TASK PROMPT
Return each line of the entries that mentions the word "layerSubgroup".

Stored items
__________
import Summits.HubbardSuperconductivity.HubbardSuperconductivity.Theorems.AnisotropyChordTransferFibre3FinXDEvalW

/-!
# Route `AnisotropyChord` / H0 rotor rung: FIN per-`L` SIDE-CONDITION cell facts, `L = 24` (GM₃ cells 135–135)

Kernel facts `sdCellAnyZ 24 (49/50) 20 la lb (c, bn, aD) = true` (regime clause `mHole ≥ 0 ∧ facMI·η·(aD + b/(2+cos θ)) < c` on the cell, or vacuity), g5's `xbEval` objects, `decide +kernel`.
Prover seat `hubbard-h0-rotor-p3` g7; helper for piece A = stmt-HubbardSuperconductivity-23918 of rung 19089 (`--supports`, helper class).
WHAT THIS IS NOT: nothing here proves superconductivity in the Hubbard model (rotor TARGET as worded stays FALSE, g15 verdict); kernel facts /
assembly for ONE conditional reduction at one `L`.
-/

set_option linter.dupNamespace false
set_option autoImplicit false

namespace Summit.HubbardSuperconductivity.HubbardSuperconductivity.Theorems.AnisotropyChord.Transfer.Fibre3

namespace FinXD

/-- side-condition cell `[2607851829470737, 2673048125207506]` of `L = 24` (`cert`). [folklore] -/
theorem sd24_135 : sdCellAnyZ 24 (49/50 : ℚ) 20 2607851829470737 2673048125207506 ((1/2 : ℚ), (25 : ℕ), (2/25 : ℚ)) = true := by (rw [← sdCellAnyZW_eq]; decide +kernel)

end FinXD

end Summit.HubbardSuperconductivity.HubbardSuperconductivity.Theorems.AnisotropyChord.Transfer.Fibre3
/-- **An element of `𝔖_p(K_∞)` is determined by its projections to the layers `k ≥ k₀`** when `E(K)[p] = 0`.
[cite: PerrinRiou1987BSMF, §0 p. 402 (𝔖_p = lim← along corestriction)]
[cite: GreenbergLNM1716, §3 Lemma 3.1 and §4 p. 109] -/
theorem _root_.WeierstrassCurve.LambdaAdicSelmerData.eq_of_forall_le_proj_eq
    (hE : ∀ P : V.toAffine.Point, p • P = 0 → P = 0) (k₀ : ℕ) {s t : D.S}
    (h : ∀ k, k₀ ≤ k → D.proj k s = D.proj k t) : s = t := by
  refine D.proj_injective (funext fun k ↦ ?_)
  by_cases hk : k₀ ≤ k
  · exact h k hk
  · obtain ⟨n, hn⟩ : ∃ n, k₀ = k + n := ⟨k₀ - k, by omega⟩
    exact D.proj_eq_of_proj_add_eq hE (h (k + n) hn.le)

end Unique

section UniqueClass

variable {N : ℕ} [NeZero N] {W : WeierstrassCurve ℚ} [W.IsGloballyMinimal] [W.IsElliptic] {K : Type}
  [Field K] [NumberField K] {p : ℕ} [Fact p.Prime] {κ : ZpExtension K p} {γ : Field.absoluteGaloisGroup K}
  {jbar : AlgebraicClosure K →+* ℂ} (D : (W.baseChange K).LambdaAdicSelmerData κ γ)
  (C : StabilizedHeegnerData N W K κ jbar)

/-- **UNIQUENESS OF `κ_∞`**: two elements of `𝔖` whose projections above the depth are representatives of CGLS's
`δ(κ_k)` are equal, when `E(K)[p] = 0`. [cite: CastellaGrossiLeeSkinner2022, Rem. 4.1.4 (κ_∞ := lim←_k κ_k)]
[cite: PerrinRiou1987BSMF, §0 p. 402] -/
theorem eq_of_proj_mem_stabilizedClassLayer
    (hE : ∀ P : (W.baseChange K).toAffine.Point, p • P = 0 → P = 0) {z z' : D.S}
    (hz : ∀ (k : ℕ) (hk : C.depth < k), D.proj k z ∈ stabilizedClassLayer C k hk)
    (hz' : ∀ (k : ℕ) (hk : C.depth < k), D.proj k z' ∈ stabilizedClassLayer C k hk) : z = z' :=
  D.eq_of_forall_le_proj_eq hE (C.depth + 1) fun k hk ↦
    stabilizedClassLayer_eq_of_mem C k hk (hz k hk) (hz' k hk)

end UniqueClass

/-! ## §2 Levelwise: `ℤ_p[G_k]·δ(κ_k) = {proj_k (f • κ_∞) : f ∈ Λ}` -/

section Levelwise

variable {N : ℕ} [NeZero N] {W : WeierstrassCurve ℚ} [W.IsGloballyMinimal] [W.IsElliptic] {K : Type}
  [Field K] [NumberField K] {p : ℕ} [Fact p.Prime] {κ : ZpExtension K p} {γ : Field.absoluteGaloisGroup K}
  {jbar : AlgebraicClosure K →+* ℂ} (D : (W.baseChange K).LambdaAdicSelmerData κ γ)
  (C : StabilizedHeegnerData N W K κ jbar) (k : ℕ) (hk : C.depth < k)

/-- **Levelwise generation**: if `proj_k z = ε · x` with `x` a representative of `δ(κ_k)` and `ε ∈ ℤ_p^×`, then every
element of the level module `ℤ_p[Gal(K_k/K)]·δ(κ_k)` is `proj_k (f • z)` for some `f ∈ Λ` (a group-ring element
`Σ cᵢ (1+T)^i` times `ε⁻¹`: `proj_C`, `proj_one_add_X_pow_smul`).
[cite: CastellaGrossiLeeSkinner2022, Rem. 4.1.4 (the module of the κ_k)] [cite: PerrinRiou1987BSMF, §0 p. 402 (𝔖_p as a ℤ_p⟦Gal⟧-module)] -/
theorem exists_eq_proj_smul_of_mem_stabilizedModuleLayer {z : D.S} {e : ℤ_[p]} (he : IsUnit e)
    {x : (W.baseChange K).torsionH1Pi p (κ.layerSubgroup k)} (hx : x ∈ stabilizedClassLayer C k hk)
    (hz : D.proj k z = (W.baseChange K).padicPi p (κ.layerSubgroup k) e x)
    {y : (W.baseChange K).torsionH1Pi p (κ.layerSubgroup k)} (hy : y ∈ stabilizedModuleLayer γ C k hk) :
    ∃ f : IwasawaAlgebra p, y = D.proj k (f • z) := by
  -- `x = proj_k (C ε⁻¹ • z)`
  have hx' : x = D.proj k ((PowerSeries.C (Ring.inverse e) : IwasawaAlgebra p) • z) := by
    rw [D.proj_C, hz, padicPi_padicPi, Ring.inverse_mul_cancel _ he, padicPi_one]
  unfold stabilizedModuleLayer at hy
  induction hy using AddSubgroup.closure_induction with
  | mem w hw =>
    obtain ⟨c, i, x', hx'mem, rfl⟩ := hw
    refine ⟨(PowerSeries.C c : IwasawaAlgebra p) * (1 + PowerSeries.X) ^ i * PowerSeries.C (Ring.inverse e), ?_⟩
    rw [stabilizedClassLayer_eq_of_mem C k hk hx'mem hx, mul_smul, mul_smul, D.proj_C, proj_one_add_X_pow_smul,
      ← hx']
  | zero => exact ⟨0, by rw [zero_smul, map_zero]⟩
  | add a b _ _ ha hb =>
    obtain ⟨f, rfl⟩ := ha
    obtain ⟨g, rfl⟩ := hb
    exact ⟨f + g, by rw [add_smul, map_add]⟩
  | neg a _ ha =>
    obtain ⟨f, rfl⟩ := ha
    exact ⟨-f, by rw [neg_smul, map_neg]⟩

end Levelwise

/-! ## §3 The `Λ`-adic limit: compactness of `Λ = ℤ_p⟦T⟧` -/

section Limit

variable {K : Type} [Field K] [NumberField K] {V : WeierstrassCurve K} {p : ℕ} [Fact p.Prime]
  {κ : ZpExtension K p} {γ : Field.absoluteGaloisGroup K} (D : V.LambdaAdicSelmerData κ γ)

/-- **Local constancy of the `Λ`-action at a component**: if `f` and `g` have the same coefficients modulo `p^m` in
degrees `< m·p^k`, then `proj_k (g • z)` and `proj_k (f • z)` have the same `m`-th component — a power series with
coefficients in `p^m ℤ_p` below degree `m p^k` acts as `0` there (`proj_C`: constants act through `ℤ/p^m`;
`proj_cont`: no terms of degree `< m p^k` ⟹ `0`). [cite: PerrinRiou1987BSMF, §0 p. 402 (continuity of the Λ-action on 𝔖_p)] -/
theorem _root_.WeierstrassCurve.LambdaAdicSelmerData.proj_smul_apply_eq_of_forall_coeff_dvd (z : D.S) (k m : ℕ)
    {f g : IwasawaAlgebra p} (h : ∀ i < m * p ^ k, ((p : ℤ_[p]) ^ m) ∣ PowerSeries.coeff i (g - f)) :
    D.proj k (g • z) m = D.proj k (f • z) m := by
  -- split `g - f = C (p^m) * q + r` with `r` without terms of degree `< m p^k`
  choose! q hq using h
  set qq : IwasawaAlgebra p := PowerSeries.mk fun i ↦ if i < m * p ^ k then q i else 0 with hqq
  set r : IwasawaAlgebra p := (g - f) - PowerSeries.C ((p : ℤ_[p]) ^ m) * qq with hr
  have hrcoeff : ∀ i < m * p ^ k, PowerSeries.coeff i r = 0 := by
    intro i hi
    rw [hr, map_sub, PowerSeries.coeff_C_mul, hqq, PowerSeries.coeff_mk, if_pos hi, hq i hi, sub_self]
  have hgf : g = f + (PowerSeries.C ((p : ℤ_[p]) ^ m) * qq + r) := by rw [hr]; ring
  rw [hgf, add_smul, map_add, Pi.add_apply, add_smul, map_add, Pi.add_apply, D.proj_cont k m z r hrcoeff,
    add_zero, mul_smul, D.proj_C, padicPi_apply, map_pow, map_natCast]
  have h0 : ((p : ZMod (p ^ m)) ^ m) = 0 := by rw [← Nat.cast_pow, ZMod.natCast_self]
  rw [h0, ZMod.val_zero, Nat.cast_zero, zero_smul, add_zero]
/-! ### NO instances -/

/-- **On a NO instance of `GapCVP′` the integer process accepts except with small probability.** Data: `B`
nonsingular, `n ≥ 2`, `m ≥ 1`; the NO promise `γd < λ₁(L(B))` and `γd < dist(kt, L(B))` for odd `k` (`d > 0`);
`S ⊂ Λ = dualLat I.basis` independent with `‖sⱼ‖ ≤ σ`; a Gaussian parameter `s ≥ 2√n Dg/(γd)` (eqs. (15)–(16)) with
`n√m βσ/q < sβ` (Lemma 5.8 (iii) with the modulus condition); `1 ≤ q ≤ N`; the side condition of Thm. 5.9; oracle
success `δ′` on uniform queries above the slack `m(2ε/(1+ε) + n·dT/2^ℓ + n·q/N)` (`ε = 2⁻ⁿ`); `N_w ≥ 1` blocks of `k`
runs; `P ≥ 1` squarings with the trace slack `n(3N_w(2sβ)²d²/Dg²)^{2^P} ≤ (3N_w/100)^{2^P}`; and
`3/80 ≤ (1 − 2ε)/(2π²)` (`n ≥ 8`). Then, with `δ_H = (1 − 2ε)/(2π²) − 3/80`,
`Pr[¬((∀ i, oᵢ ≠ none) ∧ intAcceptsZ t (num d) (den d) Dg P o)] ≤ N_w(1 − (δ′ − slack))^k + e^{−32N_wδ_H²} +
e^{−N_w/(nm)²}(4√n·nm)ⁿ + N_w·m(1+ε)/(1−ε)ε`.
[cite: MicciancioRegev2007, Thm. 5.23 (proof, NO case, pp. 29–31) — machine-decidable tests] -/
theorem toReal_toOuterMeasure_not_acc_le [IsZLattice ℝ (dualLat I.basis)] (hI : I.IsNonsingular)
    (hS : ∀ j, intVecToEuclidean I.n (S j) ∈ dualLat I.basis) (hli : LinearIndependent ℝ fun j => intVecToEuclidean I.n (S j))
    [NeZero (MM I.basis N S)] [NeZero (Mo I.basis N)] {q : ℕ} [NeZero q] (hqN : q ≤ N)
    (O : Matrix (Fin I.n) (Fin m) (ZMod q) → PMF (Fin m → ℤ)) (hn2 : 2 ≤ I.n) (hm : 0 < m)
    {t : Fin I.n → ℤ} {d : ℚ} {γd : ℝ} (hγd : 0 < γd)
    (hmin : γd < minNorm I.lattice)
    (hodd : ∀ k : ℤ, Odd k → γd < infDist ((k : ℝ) • intVecToEuclidean I.n t) ((I.lattice : Set (EuclideanSpace ℝ (Fin I.n)))))
    {s β σ : ℝ} (hβ : 0 < β) (hsge : 2 * Real.sqrt I.n * ((Dg I.basis : ℤ) : ℝ) / γd ≤ s)
    (hσ : ∀ j, ‖intVecToEuclidean I.n (S j)‖ ≤ σ) (hxq : I.n * Real.sqrt m * β * σ / q < s * β)
    (hnum : 1 / (2 * π) + (2⁻¹ : ℝ) ^ I.n / (1 - (2⁻¹ : ℝ) ^ I.n) + ((2⁻¹ : ℝ) ^ I.n / (1 - (2⁻¹ : ℝ) ^ I.n)) ^ 2 * m ≤ 1)
    (ℓ : ℕ)
    (hδ : m * (2 * (2⁻¹ : ℝ) ^ I.n / (1 + (2⁻¹ : ℝ) ^ I.n) + I.n * (((dT I.basis S).toNat : ℝ) / 2 ^ ℓ) + I.n * ((q : ℝ) / N)) <
      (((PMF.uniformOfFintype (Matrix (Fin I.n) (Fin m) (ZMod q))).bind fun A =>
          (O A).map (Prod.mk A)).toOuterMeasure {az | IsSolution' az.1 β az.2}).toReal)
    (Nw k : ℕ) [NeZero Nw] {P : ℕ} (hP : 1 ≤ P)
    (hslack : (I.n : ℝ) * (Nw * (3 * (2 * s * β) ^ 2) / ((Dg I.basis : ℤ) : ℝ) ^ 2 * (d : ℝ) ^ 2) ^ (2 ^ P) ≤ (3 * Nw / 100) ^ (2 ^ P))
    (hθ : (3 / 80 : ℝ) ≤ (1 - 2 * (2⁻¹ : ℝ) ^ I.n) / (2 * π ^ 2)) :
    ((witnessesOf (wAttempt I.basis N S O s β ℓ) Nw k).toOuterMeasure
        {o | ¬ ((∀ i, o i ≠ none) ∧ intAcceptsZ t d.num d.den (Dg I.basis).toNat P fun j => (o j).getD 0)}).toReal ≤
      Nw * (1 - ((((PMF.uniformOfFintype (Matrix (Fin I.n) (Fin m) (ZMod q))).bind fun A =>
          (O A).map (Prod.mk A)).toOuterMeasure {az | IsSolution' az.1 β az.2}).toReal -
            m * (2 * (2⁻¹ : ℝ) ^ I.n / (1 + (2⁻¹ : ℝ) ^ I.n) + I.n * (((dT I.basis S).toNat : ℝ) / 2 ^ ℓ) + I.n * ((q : ℝ) / N)))) ^ k +
        (Real.exp (-(32 * Nw * ((1 - 2 * (2⁻¹ : ℝ) ^ I.n) / (2 * π ^ 2) - 3 / 80) ^ 2)) +
          (Real.exp (-(Nw / Real.sqrt (I.n * m) ^ 4)) * (4 * Real.sqrt I.n * Real.sqrt (I.n * m) ^ 2) ^ I.n +
            Nw * (m * ((1 + (2⁻¹ : ℝ) ^ I.n) / (1 - (2⁻¹ : ℝ) ^ I.n) * (2⁻¹ : ℝ) ^ I.n)))) := by
  haveI : IsZLattice ℝ I.lattice := LatticeInstance.isZLattice_of_isNonsingular hI
  have hn1 : 1 ≤ I.n := by omega
  have hDp : (0 : ℝ) < ((Dg I.basis : ℤ) : ℝ) := by exact_mod_cast Dg_pos hI
  -- the scaled data: `g = γd/Dg`, `t′ = t/Dg`, `L₀ = Λ*`
  set g : ℝ := γd / ((Dg I.basis : ℤ) : ℝ) with hgdef
  set t' : EuclideanSpace ℝ (Fin I.n) := ((Dg I.basis : ℤ) : ℝ)⁻¹ • intVecToEuclidean I.n t with ht'
  have hg : 0 < g := by rw [hgdef]; positivity
  obtain ⟨hgL, hodd'⟩ := no_promise_scaled hI (intVecToEuclidean I.n t) hmin hodd
  have hsle : 2 * Real.sqrt I.n / g ≤ s := by rw [hgdef, two_sqrt_div_scaled hI hγd.ne']; exact hsge
  have hηs2 : 2 * smoothingParameter (dualLat I.basis) ((2⁻¹ : ℝ) ^ I.n) ≤ s := two_mul_smoothingParameter_dualLat_le hI hn1 hγd hmin hsge
  have hs : 0 < s := lt_of_lt_of_le (by positivity) hsle
  -- thresholds
  set Θ' : ℝ := Nw * (3 * (2 * s * β) ^ 2) with hΘ'
  have hΘ'0 : 0 ≤ Θ' := by rw [hΘ']; positivity
  have hδH : 0 ≤ (1 - 2 * (2⁻¹ : ℝ) ^ I.n) / (2 * π ^ 2) - 3 / 80 := by linarith
  have hθb : (3 / 80 : ℝ) ≤ (1 - 2 * (2⁻¹ : ℝ) ^ I.n) / (2 * π ^ 2) - ((1 - 2 * (2⁻¹ : ℝ) ^ I.n) / (2 * π ^ 2) - 3 / 80) := by linarith
  -- the analysed event on `witnessesD`
  have hmain := toReal_witnessesD_not_acceptsZ_le I.basis N S hI hS hli hqN O hn2 hm t' hβ hg hgL
    (fun k hk => by rw [ht']; exact hodd' k hk) hsle hηs2 hσ hxq hnum ℓ hδ Nw k hδH hθb (le_refl Θ')
  -- the pull-back of the event along the reading `o ↦ (oⱼ.map toWLat)ⱼ`
  set Wit := witnessesOf (wAttempt I.basis N S O s β ℓ) Nw k with hWit
  set G : (Fin Nw → Option (Fin I.n → ℤ)) → (Fin Nw → Option (WLat I.basis)) := fun o j => (o j).map (toWLat I) with hG
  have hsub : {o | ¬ ((∀ i, o i ≠ none) ∧ intAcceptsZ t d.num d.den (Dg I.basis).toNat P fun j => (o j).getD 0)} ∩ Wit.support ⊆
      G ⁻¹' {o' | ¬ acceptsZ (dualLattice (dualLat I.basis)) t' (3 / 80) Θ' o'} := by
    rintro o ⟨hno, ho⟩
    simp only [Set.mem_preimage, Set.mem_setOf_eq]
    intro hacc'
    apply hno
    -- all blocks succeeded
    have hsome : ∀ i, o i ≠ none := fun i h0 => by
      have := hacc'.1 i
      rw [hG] at this
      simp only [h0, Option.map_none, ne_eq, not_true_eq_false] at this
    refine ⟨hsome, ?_⟩
    -- the witnesses `uⱼ ∈ Λ` and `G o = someW u`
    have hu : ∀ j, intVecToEuclidean I.n ((o j).getD 0) ∈ dualLat I.basis := fun j => by
      obtain ⟨u, hu⟩ := Option.ne_none_iff_exists'.1 (hsome j)
      rw [hu, Option.getD_some]
      exact mem_dualLat_of_mem_support hS ho hu
    have hGo : G o = someW (fun j => (o j).getD 0) hu := by
      funext j
      obtain ⟨u, huj⟩ := Option.ne_none_iff_exists'.1 (hsome j)
      simp only [hG, someW, huj, Option.map_some, Option.getD_some]
      rw [toWLat_of_mem (mem_dualLat_of_mem_support hS ho huj)]
    rw [hGo] at hacc'
    refine intAcceptsZ_of_acceptsZ hI hu hP (le_refl _) hΘ'0 ?_ hacc'
    rw [hΘ']; exact hslack
  calc (Wit.toOuterMeasure {o | ¬ ((∀ i, o i ≠ none) ∧ intAcceptsZ t d.num d.den (Dg I.basis).toNat P fun j => (o j).getD 0)}).toReal
      ≤ (Wit.toOuterMeasure (G ⁻¹' {o' | ¬ acceptsZ (dualLattice (dualLat I.basis)) t' (3 / 80) Θ' o'})).toReal :=
        ENNReal.toReal_mono (PMF.toOuterMeasure_ne_top _ _) (Wit.toOuterMeasure_mono hsub)
    _ = ((Wit.map G).toOuterMeasure {o' | ¬ acceptsZ (dualLattice (dualLat I.basis)) t' (3 / 80) Θ' o'}).toReal := by
        rw [PMF.toOuterMeasure_map_apply]
    _ = ((witnessesD I.basis N S hI O s β ℓ Nw k).toOuterMeasure {o' | ¬ acceptsZ (dualLattice (dualLat I.basis)) t' (3 / 80) Θ' o'}).toReal := by
        rw [hWit, hG, map_witnessesOf_wAttempt_eq I N S hI hS O hs β ℓ Nw k]
    _ ≤ _ := hmain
__________
WRITTEN ANSWER
    {x : (W.baseChange K).torsionH1Pi p (κ.layerSubgroup k)} (hx : x ∈ stabilizedClassLayer C k hk)
    (hz : D.proj k z = (W.baseChange K).padicPi p (κ.layerSubgroup k) e x)
    {y : (W.baseChange K).torsionH1Pi p (κ.layerSubgroup k)} (hy : y ∈ stabilizedModuleLayer γ C k hk) :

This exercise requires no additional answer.